> [SUPPLIED ENTRIES]:

import Summits.CriticalPhenomena.PercolationContinuityZ3.Theorems.PercNearOneGluingNoHeavyLowerTailMajorityGluingQCertSym3
import HarnessLib

/-!
# Soundness of the symmetrised degree-3 certificates over a finite family of points (lane prim-rate, constants-miner 1, gen 36; NEXT-g37 item 1)

Support file for the closed crux `NoHeavyLowerTail` (stmt-CriticalPhenomena-4575), majority-gluing line; companion of `…MajorityGluingQCertSym3` (the cubic analogue of
`…QCertSymSound`).  For a finite nonempty family `(v_g)` of nonnegative points with common `v_g(D) = δ` and common threshold value `T(v_g) = μ_T`, satisfying the marginal
hypotheses and the listed rows, and a key valuation with the CUBIC ORBIT PROPERTY `val (keyS3 m i j k) = Msym3 v i j k = Σ_g v_g(i) v_g(j) v_g(k)` at which the contribution
list evaluates nonnegatively, a structurally sound certificate gives **`cD·μ_T ≤ cN·δ`** (`SymCert3.sound3S_of_nonneg`, `sound3S`).  No percolation, no sorries.
-/

namespace Summit.CriticalPhenomena.PercolationContinuityZ3.Theorems

namespace HubOnly
namespace QCert

noncomputable section

open scoped BigOperators

variable {G : Type*} [Fintype G]

/-! ### Sums against the symmetrised third moments -/

/-- **Column sums** (first index varies): `Σ_{i∈S} w_i·Msym3(i,a,b) = Σ_g (Σ_{i∈S} w_i v_g(i))·(v_g(a) v_g(b))`. -/
theorem col_Msym3 (v : G → ℕ → ℝ) (a b : ℕ) (w : ℕ → ℝ) :
    ∀ S : List ℕ, (S.map fun i => w i * Msym3 v i a b).sum = ∑ g, (S.map fun i => w i * v g i).sum * (v g a * v g b)
  | [] => by simp
  | x :: S => by
    simp only [List.map_cons, List.sum_cons]
    rw [col_Msym3 v a b w S, Msym3, Finset.mul_sum, ← Finset.sum_add_distrib]
    refine Finset.sum_congr rfl fun g _ => ?_
    ring

/-- **Middle sums** (second index varies): `Σ_{j∈S} w_j·Msym3(a,j,t) = Σ_g v_g(a)·(Σ_{j∈S} w_j v_g(j))·v_g(t)`. -/
theorem mid_Msym3 (v : G → ℕ → ℝ) (a t : ℕ) (w : ℕ → ℝ) :
    ∀ S : List ℕ, (S.map fun j => w j * Msym3 v a j t).sum = ∑ g, v g a * (S.map fun j => w j * v g j).sum * v g t
  | [] => by simp
  | x :: S => by
    simp only [List.map_cons, List.sum_cons]
    rw [mid_Msym3 v a t w S, Msym3, Finset.mul_sum, ← Finset.sum_add_distrib]
    refine Finset.sum_congr rfl fun g _ => ?_
    ring

/-- **Grid sums with a fixed third index:** `Σ_{i∈S₁} Σ_{j∈S₂} w₁(i) w₂(j) Msym3(i,j,t) = Σ_g (Σ w₁ v_g)(Σ w₂ v_g)·v_g(t)`. -/
theorem grid_Msym3 (v : G → ℕ → ℝ) (w₁ w₂ : ℕ → ℝ) (S₂ : List ℕ) (t : ℕ) :
    ∀ S₁ : List ℕ, (S₁.map fun i => (S₂.map fun j => w₁ i * w₂ j * Msym3 v i j t).sum).sum =
        ∑ g, (S₁.map fun i => w₁ i * v g i).sum * (S₂.map fun j => w₂ j * v g j).sum * v g t
  | [] => by simp
  | a :: S₁ => by
    simp only [List.map_cons, List.sum_cons]
    have hin : (S₂.map fun j => w₁ a * w₂ j * Msym3 v a j t).sum = w₁ a * ∑ g, v g a * (S₂.map fun j => w₂ j * v g j).sum * v g t := by
      rw [← mid_Msym3 v a t w₂ S₂, ← List.sum_map_mul_left]
      congr 1; refine List.map_congr_left fun j _ => ?_; ring
    rw [hin, grid_Msym3 v w₁ w₂ S₂ t S₁, Finset.mul_sum, ← Finset.sum_add_distrib]
    refine Finset.sum_congr rfl fun g _ => ?_
    ring

namespace SymCert3

variable (c : SymCert3)

section Eval

variable (v : G → ℕ → ℝ) (val : ℕ → ℝ) (hkey : ∀ i < c.NV, ∀ j < c.NV, ∀ k < c.NV, val (c.key i j k) = Msym3 v i j k)
include hkey

/-- **Product contributions:** `evalC (prodC3S m1 m2 t z) = z·Σ_g f₁(v_g)·f₂(v_g)·v_g(t)`. -/
theorem evalC_prodC3S (m1 m2 t : ℕ) (ht : t < c.NV) (z : ℤ) :
    evalC val (c.prodC3S m1 m2 t z) =
      (z : ℝ) * ∑ g, linv c.NV (fun i => Cert.bi (tb m1 i)) (v g) * linv c.NV (fun i => Cert.bi (tb m2 i)) (v g) * v g t := by
  unfold prodC3S
  rw [evalC_flatten, List.map_map]
  have hc : (suppOf c.NV (tb m1)).map (evalC val ∘ fun i => (suppOf c.NV (tb m2)).map fun j => (c.key i j t, z)) =
      (suppOf c.NV (tb m1)).map fun i => ((suppOf c.NV (tb m2)).map fun j => (1 : ℝ) * (z : ℝ) * Msym3 v i j t).sum :=
    List.map_congr_left fun i hi => by
      rw [Function.comp_apply, evalC_map]
      congr 1
      refine List.map_congr_left fun j hj => ?_
      simp only []
      rw [hkey i (mem_suppOf hi).1 j (mem_suppOf hj).1 t ht]; ring
  rw [hc, grid_Msym3 v (fun _ => 1) (fun _ => (z : ℝ)), Finset.mul_sum]
  refine Finset.sum_congr rfl fun g _ => ?_
  rw [map_one_mul, List.sum_map_mul_left, linv_bi_eq_suppOf, linv_bi_eq_suppOf]
  ring

/-- **Row contributions:** `evalC (rowC3S r) = −n·Σ_g (f₃f₄ − f₁f₂)(v_g)·v_g(t)`. -/
theorem evalC_rowC3S (r : RowE3) (ht : r.t < c.NV) :
    evalC val (c.rowC3S r) =
      -((r.row.n : ℝ) * ∑ g, (linv c.NV (fun i => Cert.bi (tb r.row.m3 i)) (v g) * linv c.NV (fun i => Cert.bi (tb r.row.m4 i)) (v g) -
        linv c.NV (fun i => Cert.bi (tb r.row.m1 i)) (v g) * linv c.NV (fun i => Cert.bi (tb r.row.m2 i)) (v g)) * v g r.t) := by
  unfold rowC3S
  rw [evalC_append, c.evalC_prodC3S v val hkey _ _ _ ht, c.evalC_prodC3S v val hkey _ _ _ ht, Finset.mul_sum, Finset.mul_sum, Finset.mul_sum,
    ← Finset.sum_neg_distrib, ← Finset.sum_add_distrib]
  refine Finset.sum_congr rfl fun g _ => ?_
  push_cast; ring

/-- **Square contributions:** `evalC (sqC3S s) = −n·Σ_g u(v_g)²·v_g(t)`. -/
theorem evalC_sqC3S (s : SqE3) (ht : s.t < c.NV) :
    evalC val (c.sqC3S s) = -((s.sq.n : ℝ) * ∑ g, linv c.NV s.sq.u (v g) * linv c.NV s.sq.u (v g) * v g s.t) := by
  unfold sqC3S
  rw [evalC_flatten, List.map_map]
  set U := suppOf c.NV (tb (s.sq.m1 ||| s.sq.m2)) with hU
  have hc : U.map (evalC val ∘ fun i => U.map fun j => (c.key i j s.t, -((s.sq.n : ℤ) * s.sq.u i * s.sq.u j))) =
      U.map fun i => (U.map fun j => (s.sq.u i : ℝ) * (-(s.sq.n : ℝ) * (s.sq.u j : ℝ)) * Msym3 v i j s.t).sum :=
    List.map_congr_left fun i hi => by
      rw [Function.comp_apply, evalC_map]
      congr 1
      refine List.map_congr_left fun j hj => ?_
      simp only []
      rw [hkey i (mem_suppOf hi).1 j (mem_suppOf hj).1 _ ht]; push_cast; ring
  rw [hc, grid_Msym3 v (fun i => (s.sq.u i : ℝ)) (fun j => -(s.sq.n : ℝ) * (s.sq.u j : ℝ)), Finset.mul_sum, ← Finset.sum_neg_distrib]
  refine Finset.sum_congr rfl fun g _ => ?_
  rw [linv_u_eq_suppOf]
  have h2 : (U.map fun j => -(s.sq.n : ℝ) * (s.sq.u j : ℝ) * v g j) = U.map fun j => -(s.sq.n : ℝ) * ((s.sq.u j : ℝ) * v g j) :=
    List.map_congr_left fun j _ => by ring
  rw [h2, List.sum_map_mul_left]
  ring

/-- **Multiplier contributions:** `evalC (ell2C (a, b, n)) = n·Σ_g Λ(v_g)·v_g(a)·v_g(b)`. -/
theorem evalC_ell2C (e : ℕ × ℕ × ℕ) (ha : e.1 < c.NV) (hb : e.2.1 < c.NV) :
    evalC val (c.ell2C e) = (e.2.2 : ℝ) * ∑ g, c.base.Λ (v g) * (v g e.1 * v g e.2.1) := by
  unfold ell2C Cert.Λ
  rw [evalC, List.map_cons, List.sum_cons, ← evalC, evalC_map, hkey _ c.base.D_lt_NV _ ha _ hb, Msym3]
  have hc : ((suppOf c.NV c.base.tMem).map fun i => (((c.key i e.1 e.2.1, -((e.2.2 : ℤ) * c.base.cD)) : ℕ × ℤ).2 : ℝ) *
      val ((c.key i e.1 e.2.1, -((e.2.2 : ℤ) * c.base.cD)) : ℕ × ℤ).1) =
      (suppOf c.NV c.base.tMem).map fun i => (-((e.2.2 : ℝ) * c.base.cD)) * Msym3 v i e.1 e.2.1 :=
    List.map_congr_left fun i hi => by simp only []; rw [hkey i (mem_suppOf hi).1 _ ha _ hb]; push_cast; ring
  rw [hc, col_Msym3 v e.1 e.2.1, Finset.mul_sum, Finset.mul_sum, ← Finset.sum_add_distrib]
  refine Finset.sum_congr rfl fun g _ => ?_
  rw [List.sum_map_mul_left, linv_bi_eq_suppOf]
  push_cast; ring

/-- **Marginal-slack contributions:** `evalC (linC3 (x, a, b, n)) = −n·Σ_g (v_g(D) − m_x(v_g))·v_g(a) v_g(b)`. -/
theorem evalC_linC3 (e : ℕ × ℕ × ℕ × ℕ) (ha : e.2.1 < c.NV) (hb : e.2.2.1 < c.NV) :
    evalC val (c.linC3 e) =
      -((e.2.2.2 : ℝ) * ∑ g, (v g c.base.D - linv c.NV (fun i => Cert.bi (c.base.margMem e.1 i)) (v g)) * (v g e.2.1 * v g e.2.2.1)) := by
  unfold linC3
  rw [evalC, List.map_cons, List.sum_cons, ← evalC, evalC_map, hkey _ c.base.D_lt_NV _ ha _ hb, Msym3]
  have hc : ((suppOf c.NV (c.base.margMem e.1)).map fun i => (((c.key i e.2.1 e.2.2.1, (e.2.2.2 : ℤ)) : ℕ × ℤ).2 : ℝ) *
      val ((c.key i e.2.1 e.2.2.1, (e.2.2.2 : ℤ)) : ℕ × ℤ).1) =
      (suppOf c.NV (c.base.margMem e.1)).map fun i => (e.2.2.2 : ℝ) * Msym3 v i e.2.1 e.2.2.1 :=
    List.map_congr_left fun i hi => by simp only []; rw [hkey i (mem_suppOf hi).1 _ ha _ hb]; push_cast; ring
  rw [hc, col_Msym3 v e.2.1 e.2.2.1, Finset.mul_sum, Finset.mul_sum, ← Finset.sum_neg_distrib, ← Finset.sum_add_distrib]
  refine Finset.sum_congr rfl fun g _ => ?_
  rw [List.sum_map_mul_left, linv_bi_eq_suppOf]
  push_cast; ring

end Eval

/-! ### Soundness -/

/-- Facts extracted from `checkW3S`. -/
theorem checkW3S_spec (h : c.checkW3S = true) :
    0 < c.base.cD ∧ 1 ≤ c.base.h ∧ 0 < c.ell2DDS ∧ (∀ e ∈ c.ell2, e.1 < c.NV ∧ e.2.1 < c.NV) ∧
    (∀ e ∈ c.lin, e.1 < c.base.m ∧ e.2.1 < c.NV ∧ e.2.2.1 < c.NV) ∧
    (∀ ch ∈ c.rows, ∀ r ∈ ch, c.base.rowOK r.row = true ∧ r.t < c.NV) ∧ (∀ ch ∈ c.sqs, ∀ s ∈ ch, s.t < c.NV) := by
  unfold checkW3S at h
  simp only [Bool.and_eq_true] at h
  obtain ⟨⟨⟨⟨⟨⟨h1, h2⟩, h3⟩, h4⟩, h5⟩, h6⟩, h7⟩ := h
  rw [List.all_eq_true] at h4 h5 h6 h7
  refine ⟨of_decide_eq_true h1, of_decide_eq_true h2, of_decide_eq_true h3, fun e he => ?_, fun e he => ?_, fun ch hch r hr => ?_,
    fun ch hch s hs => ?_⟩
  · have h := h4 e he
    simp only [Bool.and_eq_true, decide_eq_true_eq] at h
    exact h
  · have h := h5 e he
    simp only [Bool.and_eq_true, decide_eq_true_eq] at h
    exact ⟨h.1.1, h.1.2, h.2⟩
  · have h := h6 ch hch
    rw [List.all_eq_true] at h
    have h' := h r hr
    simp only [Bool.and_eq_true, decide_eq_true_eq] at h'
    exact h'
  · have h := h7 ch hch
    rw [List.all_eq_true] at h
    exact of_decide_eq_true (h s hs)

/-- `ℓ₂[δ²]·Σ_g v_g(D)² ≤ Σ_{(a,b,n)} n·Σ_g v_g(a)v_g(b)` at nonnegative points. -/
theorem ell2DDS_mul_le (v : G → ℕ → ℝ) (hv : ∀ g i, 0 ≤ v g i) :
    (c.ell2DDS : ℝ) * ∑ g, v g c.base.D * v g c.base.D ≤ (c.ell2.map fun e => (e.2.2 : ℝ) * ∑ g, v g e.1 * v g e.2.1).sum := by
  unfold ell2DDS
  rw [natCast_listSum, ← listSum_mul_const]
  refine listSum_mono _ _ _ fun e _ => ?_
  split_ifs with h
  · rw [h.1, h.2]
  · rw [Nat.cast_zero, zero_mul]; exact mul_nonneg (Nat.cast_nonneg _) (Finset.sum_nonneg fun g _ => mul_nonneg (hv g _) (hv g _))

/-- **SOUNDNESS, evaluation form (degree 3).** -/
theorem sound3S_of_nonneg [Nonempty G] (hW : c.checkW3S = true) (v : G → ℕ → ℝ) (hv : ∀ g i, 0 ≤ v g i)
    (val : ℕ → ℝ) (hpos : 0 ≤ evalC val c.contribs3S) (hkey : ∀ i < c.NV, ∀ j < c.NV, ∀ k < c.NV, val (c.key i j k) = Msym3 v i j k)
    (δ μT : ℝ) (hD : ∀ g, v g c.base.D = δ) (hT : ∀ g, linv c.NV (fun i => Cert.bi (c.base.tMem i)) (v g) = μT)
    (hmarg : ∀ g, ∀ x < c.base.m, linv c.NV (fun i => Cert.bi (c.base.margMem x i)) (v g) ≤ v g c.base.D)
    (hrows : ∀ g, ∀ ch ∈ c.rows, ∀ r ∈ ch,
      linv c.NV (fun i => Cert.bi (tb r.row.m1 i)) (v g) * linv c.NV (fun i => Cert.bi (tb r.row.m2 i)) (v g) ≤
        linv c.NV (fun i => Cert.bi (tb r.row.m3 i)) (v g) * linv c.NV (fun i => Cert.bi (tb r.row.m4 i)) (v g)) :
    (c.base.cD : ℝ) * μT ≤ c.base.cN * δ := by
  obtain ⟨_, hh, hDD, hell, hlin, hrow, hsq⟩ := c.checkW3S_spec hW
  have hsplit : evalC val c.contribs3S =
      ((c.ell2.map c.ell2C).map (evalC val)).sum + ((c.lin.map c.linC3).map (evalC val)).sum +
      ((c.rows.map fun ch => (ch.map c.rowC3S).flatten).map (evalC val)).sum +
      ((c.sqs.map fun ch => (ch.map c.sqC3S).flatten).map (evalC val)).sum := by
    unfold contribs3S; rw [evalC_append, evalC_append, evalC_append, evalC_flatten, evalC_flatten, evalC_flatten, evalC_flatten]
  have hΛ : ∀ g, c.base.Λ (v g) = c.base.cN * δ - c.base.cD * μT := fun g => by unfold Cert.Λ; rw [hD g, hT g]
  have h1 : ((c.ell2.map c.ell2C).map (evalC val)).sum =
      (c.base.cN * δ - c.base.cD * μT) * (c.ell2.map fun e => (e.2.2 : ℝ) * ∑ g, v g e.1 * v g e.2.1).sum := by
    rw [List.map_map, ← List.sum_map_mul_left]
    congr 1
    refine List.map_congr_left fun e he => ?_
    rw [Function.comp_apply, c.evalC_ell2C v val hkey e (hell e he).1 (hell e he).2, Finset.mul_sum, Finset.mul_sum, Finset.mul_sum]
    refine Finset.sum_congr rfl fun g _ => ?_
    rw [hΛ g]; ring
  have h2 : ((c.lin.map c.linC3).map (evalC val)).sum ≤ 0 := by
    rw [List.map_map]
    refine listSum_nonpos _ _ fun e he => ?_
    obtain ⟨hx, ha, hb⟩ := hlin e he
    rw [Function.comp_apply, c.evalC_linC3 v val hkey e ha hb, neg_nonpos]
    exact mul_nonneg (Nat.cast_nonneg _) (Finset.sum_nonneg fun g _ =>
      mul_nonneg (sub_nonneg.2 (hmarg g e.1 hx)) (mul_nonneg (hv g _) (hv g _)))
  have h3 : ((c.rows.map fun ch => (ch.map c.rowC3S).flatten).map (evalC val)).sum ≤ 0 := by
    rw [List.map_map]
    refine listSum_nonpos _ _ fun ch hch => ?_
    rw [Function.comp_apply, evalC_flatten, List.map_map]
    refine listSum_nonpos _ _ fun r hr => ?_
    rw [Function.comp_apply, c.evalC_rowC3S v val hkey r (hrow ch hch r hr).2, neg_nonpos]
    exact mul_nonneg (Nat.cast_nonneg _) (Finset.sum_nonneg fun g _ => mul_nonneg (sub_nonneg.2 (hrows g ch hch r hr)) (hv g _))
  have h4 : ((c.sqs.map fun ch => (ch.map c.sqC3S).flatten).map (evalC val)).sum ≤ 0 := by
    rw [List.map_map]
    refine listSum_nonpos _ _ fun ch hch => ?_
    rw [Function.comp_apply, evalC_flatten, List.map_map]
    refine listSum_nonpos _ _ fun s hs => ?_
    rw [Function.comp_apply, c.evalC_sqC3S v val hkey s (hsq ch hch s hs), neg_nonpos]
    exact mul_nonneg (Nat.cast_nonneg _) (Finset.sum_nonneg fun g _ => mul_nonneg (mul_self_nonneg _) (hv g _))
  have hmain : 0 ≤ (c.base.cN * δ - c.base.cD * μT) * (c.ell2.map fun e => (e.2.2 : ℝ) * ∑ g, v g e.1 * v g e.2.1).sum := by
    rw [hsplit, h1] at hpos; linarith
  have hellle := c.ell2DDS_mul_le v hv
  have hsumD : ∑ g : G, v g c.base.D * v g c.base.D = Fintype.card G * (δ * δ) := by
    rw [Finset.sum_congr rfl fun g _ => by rw [hD g], Finset.sum_const, Finset.card_univ, nsmul_eq_mul]
  obtain ⟨g₀⟩ := (inferInstance : Nonempty G)
  have hδ0 : 0 ≤ δ := by rw [← hD g₀]; exact hv g₀ _
  rcases eq_or_lt_of_le hδ0 with hδ | hδ
  · have h0 := c.base.tForm_eq_zero hh (v g₀) (hv g₀) (hmarg g₀) (by rw [hD g₀, ← hδ])
    rw [hT g₀] at h0
    rw [h0, ← hδ, mul_zero, mul_zero]
  · have hcard : (0 : ℝ) < Fintype.card G := by exact_mod_cast Fintype.card_pos
    have hellpos : 0 < (c.ell2.map fun e => (e.2.2 : ℝ) * ∑ g, v g e.1 * v g e.2.1).sum :=
      lt_of_lt_of_le (by rw [hsumD]; exact mul_pos (by exact_mod_cast hDD) (mul_pos hcard (mul_pos hδ hδ))) hellle
    have hΛ0 : 0 ≤ c.base.cN * δ - c.base.cD * μT := by
      by_contra hneg
      push Not at hneg
      have := mul_neg_of_neg_of_pos hneg hellpos
      linarith
    linarith

/-- **SOUNDNESS OF THE SYMMETRISED DEGREE-3 CERTIFICATES (abstract).** -/
theorem sound3S [Nonempty G] (fuel : ℕ) (hW : c.checkW3S = true) (hQ : c.checkQ3S fuel = true) (v : G → ℕ → ℝ) (hv : ∀ g i, 0 ≤ v g i)
    (val : ℕ → ℝ) (hval : ∀ k, 0 ≤ val k) (hkey : ∀ i < c.NV, ∀ j < c.NV, ∀ k < c.NV, val (c.key i j k) = Msym3 v i j k)
    (δ μT : ℝ) (hD : ∀ g, v g c.base.D = δ) (hT : ∀ g, linv c.NV (fun i => Cert.bi (c.base.tMem i)) (v g) = μT)
    (hmarg : ∀ g, ∀ x < c.base.m, linv c.NV (fun i => Cert.bi (c.base.margMem x i)) (v g) ≤ v g c.base.D)
    (hrows : ∀ g, ∀ ch ∈ c.rows, ∀ r ∈ ch,
      linv c.NV (fun i => Cert.bi (tb r.row.m1 i)) (v g) * linv c.NV (fun i => Cert.bi (tb r.row.m2 i)) (v g) ≤
        linv c.NV (fun i => Cert.bi (tb r.row.m3 i)) (v g) * linv c.NV (fun i => Cert.bi (tb r.row.m4 i)) (v g)) :
    (c.base.cD : ℝ) * μT ≤ c.base.cN * δ :=
  c.sound3S_of_nonneg hW v hv val (evalC_nonneg_of_runsOK_msort2 _ hval fuel _ hQ) hkey δ μT hD hT hmarg hrows

end SymCert3

end

end QCert
end HubOnly

end Summit.CriticalPhenomena.PercolationContinuityZ3.Theorems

> [PROBLEM TO SOLVE]: Your answer should be the lines above, from the line containing "rw [hΛ g]; ring" up to and including the line containing "refine listSum_nonpos _ _ fun r hr => ?_", reproduced exactly and with nothing else.

> [RESULT OF THIS EXERCISE]:
    rw [hΛ g]; ring
  have h2 : ((c.lin.map c.linC3).map (evalC val)).sum ≤ 0 := by
    rw [List.map_map]
    refine listSum_nonpos _ _ fun e he => ?_
    obtain ⟨hx, ha, hb⟩ := hlin e he
    rw [Function.comp_apply, c.evalC_linC3 v val hkey e ha hb, neg_nonpos]
    exact mul_nonneg (Nat.cast_nonneg _) (Finset.sum_nonneg fun g _ =>
      mul_nonneg (sub_nonneg.2 (hmarg g e.1 hx)) (mul_nonneg (hv g _) (hv g _)))
  have h3 : ((c.rows.map fun ch => (ch.map c.rowC3S).flatten).map (evalC val)).sum ≤ 0 := by
    rw [List.map_map]
    refine listSum_nonpos _ _ fun ch hch => ?_
    rw [Function.comp_apply, evalC_flatten, List.map_map]
    refine listSum_nonpos _ _ fun r hr => ?_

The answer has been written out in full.